→ MATERIAL FOR THIS TASK
import Literature.NumberTheory.LFunctions.RudnickSarnakNUnsmoothing
import HarnessLib

/-!
# Rudnick–Sarnak `n`-level correlations for `ζ`: the renormalisation `Lγ/2π ↦ γ̃`

Sibling file of `Literature/NumberTheory/LFunctions/RudnickSarnak.lean` (toward
`Literature.NumberTheory.LFunctions.rudnick_sarnak_unrestricted`, Rudnick–Sarnak 1996, Theorem 3.2
for `ζ`, at every level; back end). Rudnick–Sarnak 1996, pp. 303–304, (3.75)–(3.77): "we need
to discuss the passage from the normalization of zeros `(L/2π)γ` appearing in the definition of the
smooth sums … and the normalization `γ̃ = (γ/2π) log γ` initially used to define `C_n(f, T)` … we
claim that `C_n(Φ, T) − C̃_n(Φ, T) = o(TL)`" — proved there for `n = 2` by the mean value theorem
and a majorant, "the general case being similar". Here, at every level `n = k + 1`:

  `‖Σ_{m ∈ [0,N(T))ⁿ} f_Φ(γ̃_m) − Σ_{m ∈ [0,N(T))ⁿ} f_Φ(Lγ_m/2π)‖ ≤ ε T log T`   (`T ≥ T₀(ε)`)

(`RudnickSarnakN.Unsmooth.exists_norm_sharpN_sub_sharpL_le`), where the first sum is
`unrestrictedLevelSum (k+1) (rsPhiTest Φ) (N(T))` (`RudnickSarnakN.Unsmooth.sharpN_eq`). Tuples
with a low first member (`γ_{m_0} < 2T/L^{k+2}`) are few (pointwise unit-window bounds in both
normalisations); tuples with a high first member and a far other member are negligible by decay;
on the remaining tuples the two normalisations differ by a factor `1 + O(log log T/log T)` in every
coordinate and the mean value estimate of `RudnickSarnakNTestDecay.lean` applies, the resulting
sum being `O(TL)` by the key lemma of `RudnickSarnakNMoments.lean`.

## References

* Z. Rudnick, P. Sarnak, *Zeros of principal `L`-functions and random matrix theory*, Duke Math.
  J. 81 (1996), 269–322, Thm. 3.2, (3.75)–(3.77).
-/

noncomputable section

open Complex Filter Set MeasureTheory Finset
open scoped Real Topology ContDiff

namespace Literature.NumberTheory.LFunctions

namespace RudnickSarnakN

namespace Unsmooth

variable {k : ℕ}

/-! ## The sharp sum in the normalisation `γ̃` -/

/-- The test factor in the normalisation `γ̃ = γ log γ/2π`: `f_Φ(γ̃_m)`. [cite: RudnickSarnak1996, (3.2)] -/
def gT (Φ : (Fin (k + 1) → ℝ) → ℂ) (m : Fin (k + 1) → ℕ) : ℂ :=
  rsPhiTest Φ (fun j ↦ normalizedOrdinate (m j))

/-- The sharp sum `C_n(f_Φ, T) = Σ_{m ∈ [0,N(T))ⁿ} f_Φ(γ̃_m)` over the box. [cite: RudnickSarnak1996, (3.2)] -/
def sharpN (Φ : (Fin (k + 1) → ℝ) → ℂ) (T : ℝ) : ℂ :=
  ∑ m ∈ box k (zetaZeroCount T), gT Φ m

/-- **`unrestrictedLevelSum` is the box sum** (tuples `Fin n → Fin N` versus tuples of naturals
below `N`). [cite: RudnickSarnak1996, (3.2)] -/
theorem sharpN_eq (Φ : (Fin (k + 1) → ℝ) → ℂ) (T : ℝ) :
    unrestrictedLevelSum (k + 1) (rsPhiTest Φ) (zetaZeroCount T) = sharpN Φ T := by
  unfold unrestrictedLevelSum sharpN gT box
  set N := zetaZeroCount T
  refine Finset.sum_bij (fun (i : Fin (k + 1) → Fin N) _ ↦ fun j ↦ ((i j : Fin N) : ℕ)) ?_ ?_ ?_ ?_
  · intro i _
    rw [Fintype.mem_piFinset]
    intro j
    exact Finset.mem_range.2 (i j).isLt
  · intro i₁ _ i₂ _ h
    funext j
    exact Fin.ext (congrFun h j)
  · intro m hm
    rw [Fintype.mem_piFinset] at hm
    refine ⟨fun j ↦ ⟨m j, Finset.mem_range.1 (hm j)⟩, Finset.mem_univ _, ?_⟩
    funext j; rfl
  · intro i _
    rfl
/-- The points `±T' = (0, ±9c)` of `E'(F)`. [folklore] -/
theorem nonsingular_T' {c : F} (hc : c ≠ 0) (ε : F) (hε : ε ^ 2 = 1) :
    (mordellCurve (81 * c ^ 2)).toAffine.Nonsingular 0 (ε * (9 * c)) :=
  nonsingular_mordellCurve_of_equation (mul_ne_zero (by norm_num) (pow_ne_zero 2 hc))
    ((mordellCurve_equation_iff _ _ _).mpr (by rw [mul_pow, hε]; ring))

/-- If `18c = a w³` then `a` is a descent value (`P' = T' = (0, 9c)`, `phiDescent T' = 18c`).
[folklore] -/
theorem IsDescentValue.of_T' {c a w : F} (hc : c ≠ 0) (hw : w ≠ 0) (h : 18 * c = a * w ^ 3) :
    IsDescentValue c a := by
  refine ⟨Affine.Point.some 0 (1 * (9 * c)) (nonsingular_T' hc 1 (by norm_num)), w, hw, ?_⟩
  rw [phiDescent_some, if_neg (by
    intro h0; exact (mul_ne_zero (by norm_num : (18 : F) ≠ 0) hc) (by linear_combination h0))]
  linear_combination h

/-- If `(18c)² = a w³` then `a` is a descent value (`P' = −T' = (0, −9c)`, `phiDescent (−T') = (18c)²`).
[folklore] -/
theorem IsDescentValue.of_negT' {c a w : F} (hc : c ≠ 0) (hw : w ≠ 0) (h : (18 * c) ^ 2 = a * w ^ 3) :
    IsDescentValue c a := by
  refine ⟨Affine.Point.some 0 ((-1) * (9 * c)) (nonsingular_T' hc (-1) (by norm_num)), w, hw, ?_⟩
  rw [phiDescent_some, if_pos (by ring), h]
import Summits.QuantumFields.YangMills.Theorems.LuscherReductionTwistedTraceScalingFloorTube
import Summits.QuantumFields.YangMills.Theorems.LuscherReductionTwistedTraceScalingFloorFrameDefect
import Summits.QuantumFields.YangMills.Theorems.LuscherReductionTwistedTraceScalingGaussianTail
import HarnessLib

/-!
# The constants of the k = 0 FLOOR and the trial state one chart step away (part 1 of the POINTWISE SUB-SOLUTION BOUND `(K_β ψ)(W) ≥ m·ψ(W) − r`;
# lane A of S-BASE, crux `TwistedTraceScaling` stmt-QuantumFields-20203; design note `pub/ym-fleet/ym-luscher-20007-p1/COARSE-DESIGN.md` §18)

`ψ = floorTrial β μ γ = H·G` (`…FloorTube`).  At a near-vacuum step `W` (links in the upper hemisphere, vector parts `≤ τ ≤ 1/30`, `d_tor W ≤ τ_d`), with lane B's
chart data (`0 ≤ ρ ≤ 1/100`, `δ < 1`, `(1−δ)²(1+ρ²) ≤ 1`), the tube action level `σ(τ) = tubeSigma L τ ≤ 1/16`, and the softness window
`2(√μ + 504τ√N)² ≤ 2 − 2cos(2π/L)` (`L ≥ 2`):

  `(K_β ψ)(W) ≥ floorCK · e^{−riccatiTrialErr} · e^{−γ(2τ_d δ₁ + δ₁²)} · e^{−floorDefect} · √(π/β)^{3|E|} · e^{−6·toronZPE L (1/2) 0 0} · ψ(W) − floorCK · floorTail`

(`floor_subsolution_near`, in `…FloorSubsolution`), where `floorCK = ((2π²)⁻¹(1+ρ²)⁻²)^{|E|} e^{2β|E|} e^{−(β/2)(stepErrUp + chartErr)(ρ, σ(τ))}` is lane B's LOWER prefactor, `riccatiTrialErr` its
trial-exponent error for the Riccati weight `riccatiWeight (β/2) β μ`, `δ₁ = chartMove L ρ = |E|√2ρ` the link displacement of a chart step, `floorTail = e^{−βρ²/2}(2π/β)^{3|E|/2}`
the Gaussian mass off the chart ball, and `floorDefect(β, μ, τ) = O(βτ⁴ + τ)` the TUBE DEFECT (potential-vs-curvature, Bianchi, soft normalisation, zero-point Lipschitz,
soft sub-solution).  THIS FILE: §2 the constants as explicit functions (`tubeSigma`, `floorCK`, `riccatiTrialErr`, `chartMove`, `floorDefect`, `floorTail`,
`floorModel`) with their signs; §3 `lowerModel_floorTrial_ge` (the trial state one chart step away: lane B's `Cov.exp_neg_model_le_step` + the cut-off's Lipschitz bound),
`integrable_lowerModel_floorTrial`; §4 `integral_chartBall_ge` (the ball integral is the all-space Gaussian integral minus `floorTail`).  Part 2 (`…FloorSubsolution`):
the closed form bounded below and the assembly with `Cov.model_le_transferApply`.
HONEST FRAMING: fixed-lattice Gaussian bookkeeping for a stub lane of a child of the CONDITIONAL reduction route (femto rung R2b1); not infinite volume, not a gap, not Clay.

## References
* M. Lüscher, Nucl. Phys. B219 (1983) 233, §3. [Luscher1983]
* A. Wipf, LNP 992 (2021), §8.5. [Wipf2021]
-/

set_option autoImplicit false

→ TASK TO CARRY OUT
From the material above, copy exactly the lines between the line holding "(zetaZeroCount T), gT Φ m" and the line holding "w ≠ 0) (h : 18", inclusive, and only those.

→ OUTPUT OF THE EXERCISE
  ∑ m ∈ box k (zetaZeroCount T), gT Φ m

/-- **`unrestrictedLevelSum` is the box sum** (tuples `Fin n → Fin N` versus tuples of naturals
below `N`). [cite: RudnickSarnak1996, (3.2)] -/
theorem sharpN_eq (Φ : (Fin (k + 1) → ℝ) → ℂ) (T : ℝ) :
    unrestrictedLevelSum (k + 1) (rsPhiTest Φ) (zetaZeroCount T) = sharpN Φ T := by
  unfold unrestrictedLevelSum sharpN gT box
  set N := zetaZeroCount T
  refine Finset.sum_bij (fun (i : Fin (k + 1) → Fin N) _ ↦ fun j ↦ ((i j : Fin N) : ℕ)) ?_ ?_ ?_ ?_
  · intro i _
    rw [Fintype.mem_piFinset]
    intro j
    exact Finset.mem_range.2 (i j).isLt
  · intro i₁ _ i₂ _ h
    funext j
    exact Fin.ext (congrFun h j)
  · intro m hm
    rw [Fintype.mem_piFinset] at hm
    refine ⟨fun j ↦ ⟨m j, Finset.mem_range.1 (hm j)⟩, Finset.mem_univ _, ?_⟩
    funext j; rfl
  · intro i _
    rfl
/-- The points `±T' = (0, ±9c)` of `E'(F)`. [folklore] -/
theorem nonsingular_T' {c : F} (hc : c ≠ 0) (ε : F) (hε : ε ^ 2 = 1) :
    (mordellCurve (81 * c ^ 2)).toAffine.Nonsingular 0 (ε * (9 * c)) :=
  nonsingular_mordellCurve_of_equation (mul_ne_zero (by norm_num) (pow_ne_zero 2 hc))
    ((mordellCurve_equation_iff _ _ _).mpr (by rw [mul_pow, hε]; ring))

/-- If `18c = a w³` then `a` is a descent value (`P' = T' = (0, 9c)`, `phiDescent T' = 18c`).
[folklore] -/
theorem IsDescentValue.of_T' {c a w : F} (hc : c ≠ 0) (hw : w ≠ 0) (h : 18 * c = a * w ^ 3) :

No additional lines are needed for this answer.